Меланья запрягла гнедого мерина в телегу, кинула свежей травы, а старик все так же сидел возле огня, что-то бормоча себе в бороду.

– Может, один не доедешь, батюшка?

– Чаво еще?! – огрызнулся старик. – Косите тут. Погода вроде переменится. Ишь, как кучатся тучи. Должно, верховой ветер играет. Подует, и развёдрится. Дай-то, господи, чтоб с сеном до страды управиться.

Уселся в телегу, взял вожжи, тронул. Меланья шла рядом.

– С Филимоном таперь будь, слышь, – вдруг сказал старик и понужнул мерина.

К вечеру заслон облаков прорвался. Вершины берез качнулись под напором ветра. Лиловые громады туч рвались, расползаясь в разные стороны, будто кто их разгребал лопатой и мел по небу метлой. Выкатилось закатное солнце, прыснуло лучами по мокрым листьям берез, потряхиваемых ветром, и сразу стало веселее: защебетали птицы в кустах возле речки, и даже косить стало легче.

Меланья сварила ведро ухи из большого куска тайменя, свежей картошки отварила, и поселенцы, похваливая хозяюшку, управились с ухой и картошкой. После ужина сумерничали у двух костров – поселенцы развели свой возле стана, курили цигарки, обсуждали житейские невзгоды, а потом и на боковую завалились. Меланья тем временем вычистила ведро, чтоб завтра сварить в нем бараньей похлебки, перемыла песком и прибрала посуду, а потом сама вымылась в речке, и руки окропила святой водой – срамные, к поселенческим кружкам и ложкам прикасалась.

Филимон Прокопьевич поджидал Меланью у костра.

– Какая новность-то? – спросил жену, когда она вытерла руки рушником и перекрестилась лицом к восходу.

– Дык худая, – бормотнула Меланья, присаживаясь на сосновую чурочку и опустив ладони на колени. – Тимофея будто казаки изрубили шашками в Красноярске. Изловили гдей-то, а потом изрубили, грит.

– Значитца, кокнули комиссара!

– Дык, может, ишшо не он. Евдокея обознаться могла.

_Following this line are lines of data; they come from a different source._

/-- **L7b with clean components containing the curve.**  See the module docstring: at the end point `x` of a chain of `n ≥ max_i k_i`
point blowing ups following the regular curve `C₀`, a representative presented at `x₀ = σ x` as
`u₀ · t₁^{α₁} t₂^{α₂} · ∏_i (γ_i w^{k_i} + s₀ᵢ)^{a_i}` (`(t₁, t₂)` part of a regular system of parameters generating `𝓘_{C₀,x₀}`) becomes
`(unit) · (t₁⁽ⁿ⁾)^{α₁} (t₂⁽ⁿ⁾)^{α₂} · e^{n(α₁+α₂) + Σ_i k_i a_i}` in coordinates adapted to the strict transform `C`, so the line of `σ^♯ G` is
clean-permissible for `C` at `x` provided some `α_j` is prime to `p` or `p ∤ n(α₁+α₂) + Σ_i k_i a_i`.
[cite: CossartJannsenSaito2020, proof of Thm. 6.28, Step 5] [cite: CossartPiltant2008, Prop. 4.4 (proof, p. 10)]
[cite: BierstoneGrigorievMilmanWlodarczyk2011, Def. 3.1.3 (2)] -/
theorem cleanPermissibleAt_of_pointChain_containing {X₀ X : Scheme.{u}} [IsIntegral X₀] [IsIntegral X] {σ : X ⟶ X₀}
    [IsDominant σ] {C₀ : Closeds X₀} {C : Closeds X} {x : X} {n : ℕ} (h : IsPointChainAlong σ C₀ C x n)
    [IsLocallyNoetherian X₀] [IsLocallyNoetherian X] (hX₀ : Scheme.IsRegular X₀)
    (hC₀reg : ∀ y ∈ (C₀ : Set X₀), ∃ c : Fin 2 → X₀.presheaf.stalk y,
      IsRsopPart c ∧ Ideal.span (Set.range c) = stalkIdeal (vanishingIdeal C₀) y)
    (hxC₀ : σ x ∈ (C₀ : Set X₀)) (hdim₀ : ringKrullDim (X₀.presheaf.stalk (σ x)) = 3)
    (p : ℕ) (G : X₀.functionField) (cc : Fin p → X₀.functionField) (hcc : ∃ j : Fin p, (j : ℕ) ≠ 0 ∧ cc j ≠ 0)
    (w u₀ : X₀.presheaf.stalk (σ x)) (hw : stalkIdeal (vanishingIdeal C₀) (σ x) ⊔ Ideal.span {w} = maximalIdeal _)
    (hu₀ : IsUnit u₀) (t : Fin 2 → X₀.presheaf.stalk (σ x)) (ht : IsRsopPart t)
    (htP : Ideal.span (Set.range t) = stalkIdeal (vanishingIdeal C₀) (σ x)) (α : Fin 2 → ℕ)
    {m : ℕ} (γ s₀ : Fin m → X₀.presheaf.stalk (σ x)) (hγ : ∀ i, IsUnit (γ i))
    (hs₀ : ∀ i, s₀ i ∈ stalkIdeal (vanishingIdeal C₀) (σ x)) (k a : Fin m → ℕ) (hkn : ∀ i, k i ≤ n)
    (hcharge : (∃ j, ¬ p ∣ α j) ∨ ¬ p ∣ (n * ∑ j, α j + ∑ i, k i * a i))
    (hX : (∑ j : Fin p, cc j ^ p * G ^ (j : ℕ)) =
      RatFn.toFunctionField (σ x) (u₀ * (∏ j, t j ^ α j) * ∏ i, (γ i * w ^ k i + s₀ i) ^ a i)) :
    CleanPermissibleAt p (RatFn.toFunctionField x) (RatFn.functionFieldMap σ G) (stalkIdeal (vanishingIdeal C) x) := by
  classical
  obtain ⟨hXreg, hCreg, hxC, hdim, e, he, ⟨tn, htn, htnP, htimg⟩, hfam⟩ :=
    contact_family_pair_along_pointChain h hX₀ hC₀reg hxC₀ hdim₀ w hw t ht htP γ s₀ hγ hs₀ k
  -- the local rings at `x`
  haveI : IsRegularLocalRing (X.presheaf.stalk x) := hXreg x
  haveI : IsRegularLocalRing (X.presheaf.stalk x ⧸ stalkIdeal (vanishingIdeal C) x) := by
    rw [← htnP]; exact htn.isRegularLocalRing_quotient
  have hP1 : ringKrullDim (X.presheaf.stalk x ⧸ stalkIdeal (vanishingIdeal C) x) = 1 := by
    rw [← htnP]; exact ringKrullDim_quotient_span_pair_eq_one htn hdim
  have hPle : stalkIdeal (vanishingIdeal C) x ≤ maximalIdeal _ := le_sup_left.trans he.le
  have hem : e ∈ maximalIdeal (X.presheaf.stalk x) := he.le (Ideal.mem_sup_right (Ideal.mem_span_singleton_self e))
  -- per transversal member: `σ^#(s_i) = e^{k_i} · W_i` with `W_i` a unit
  choose c γ' π' hc hγ' hπ' hsimg using hfam
  have hW : ∀ i, IsUnit (c i * (γ' i + π' i)) := by
    intro i
    refine (hc i).mul ?_
    by_contra hnu
    have hm : γ' i + π' i ∈ maximalIdeal (X.presheaf.stalk x) := (mem_maximalIdeal _).mpr hnu
    have h2 : γ' i + π' i - π' i ∈ maximalIdeal (X.presheaf.stalk x) := Ideal.sub_mem _ hm (hPle (hπ' i))
    rw [add_sub_cancel_right] at h2
    exact (mem_maximalIdeal _).mp h2 (hγ' i)
  have hsimg' : ∀ i, (σ.stalkMap x).hom (γ i * w ^ k i + s₀ i) = (c i * (γ' i + π' i)) * e ^ k i := by
    intro i
    rw [hsimg i, Nat.min_eq_right (hkn i), Nat.sub_eq_zero_of_le (hkn i), pow_zero, mul_one]
    ring
  -- per containing member: `σ^#(t_j) = d_j · e^n · tn_j`
  choose d hd htimg' using htimg
  -- the unit `U` and the adapted presentation upstairs
  set N : ℕ := n * ∑ j, α j + ∑ i, k i * a i with hN
  set U : X.presheaf.stalk x := (σ.stalkMap x).hom u₀ * (∏ j, d j ^ α j) * ∏ i, (c i * (γ' i + π' i)) ^ a i with hU
  have hUunit : IsUnit U :=
    ((hu₀.map _).mul (IsUnit.prod_univ_iff.mpr fun j => (hd j).pow _)).mul
      (IsUnit.prod_univ_iff.mpr fun i => (hW i).pow _)
  have himg : (σ.stalkMap x).hom (u₀ * (∏ j, t j ^ α j) * ∏ i, (γ i * w ^ k i + s₀ i) ^ a i) =
      U * (∏ j, tn j ^ α j) * e ^ N := by
    rw [map_mul, map_mul, map_prod, map_prod]
    simp only [map_pow, hsimg', htimg', mul_pow, ← pow_mul, Finset.prod_mul_distrib, Finset.prod_pow_eq_pow_sum, hU, hN,
      ← Finset.mul_sum, pow_add]
    ring
  have hX' : (∑ j : Fin p, (RatFn.functionFieldMap σ (cc j)) ^ p * (RatFn.functionFieldMap σ G) ^ (j : ℕ)) =
      RatFn.toFunctionField x (U * (∏ j, tn j ^ α j) * ∏ l : Fin 1, (![e] : Fin 1 → _) l ^ (![N] : Fin 1 → ℕ) l) := by
    calc (∑ j : Fin p, (RatFn.functionFieldMap σ (cc j)) ^ p * (RatFn.functionFieldMap σ G) ^ (j : ℕ))
        = RatFn.functionFieldMap σ (∑ j : Fin p, cc j ^ p * G ^ (j : ℕ)) := by
          rw [map_sum]; simp only [map_mul, map_pow]
      _ = RatFn.functionFieldMap σ (RatFn.toFunctionField (σ x) (u₀ * (∏ j, t j ^ α j) * ∏ i, (γ i * w ^ k i + s₀ i) ^ a i)) := by
          rw [hX]
      _ = RatFn.toFunctionField x ((σ.stalkMap x) (u₀ * (∏ j, t j ^ α j) * ∏ i, (γ i * w ^ k i + s₀ i) ^ a i)) :=
          RatFn.functionFieldMap_toFunctionField σ x _
      _ = RatFn.toFunctionField x (U * (∏ j, tn j ^ α j) * e ^ N) := congrArg (RatFn.toFunctionField x) himg
      _ = RatFn.toFunctionField x (U * (∏ j, tn j ^ α j) * ∏ l : Fin 1, (![e] : Fin 1 → _) l ^ (![N] : Fin 1 → ℕ) l) := by
          simp
  have hcc' : ∃ j : Fin p, (j : ℕ) ≠ 0 ∧ RatFn.functionFieldMap σ (cc j) ≠ 0 := by
    obtain ⟨j, hj, hj0⟩ := hcc
    exact ⟨j, hj, fun h0 => hj0 ((RatFn.functionFieldMap σ).injective (by rw [h0, map_zero]))⟩
  have htnJ : ∀ j, tn j ∈ stalkIdeal (vanishingIdeal C) x := fun j => by
    rw [← htnP]; exact Ideal.subset_span ⟨j, rfl⟩
  have hb := isRsopPart_quotient_singleton_of_sup_span_eq (stalkIdeal (vanishingIdeal C) x) hP1 e he
  refine cleanPermissibleAt_of_split p (RatFn.toFunctionField x) (RatFn.functionFieldMap σ G) _ _ hcc' tn ![e] htn htnJ
    (fun l => ?_) hb α ![N] ?_ U hUunit hX'
  · fin_cases l; simpa using hem
  · rcases hcharge with ⟨j, hj⟩ | hN'
    · exact Or.inl ⟨j, hj⟩
    · exact Or.inr ⟨0, by simpa [hN] using hN'⟩

end Summit.ResolutionOfSingularities.ResolutionOfSingularities.Theorems.RadicialJung.CleanModels

end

– Тимоха приметный – не обознаешься. Опять-таки, как ежли по перевороту, Тимохе один конец. Повсеместно белые большаков кончают. Кого шашками рубят, а кого к стене. Микита Шаров говорил, как чехи стребили красных игде-то на станции Клюквенной. Едва убег, грит.

– Батюшка-то как переменился, – вздохнула Меланья. – Я ажник спужалась, как он вот здесь покачнулся и за сердце схватился: «Зашлось, грит, духу нету».

– Эвва! – удивился Филимон, кося глаза на Меланью. Вот она рядышком, женушка! Вроде поправилась и в щеках играет кровца, не то что была зимой – кость костью. Как же отец оставил ее с Филей? «Вить епитимья же, осподи!»

…С памятной зимней поездки со «святым Ананием», когда волки разорвали коней, Филимон не прикасался к Меланье, а на пасху отец объявил ему в моленной горнице: «Как ты чадо мучил, какого бог послал, епитимья тебе на три года: к Меланье чтоб не прикасался!» Легко ли? Есть жена – и нету жены.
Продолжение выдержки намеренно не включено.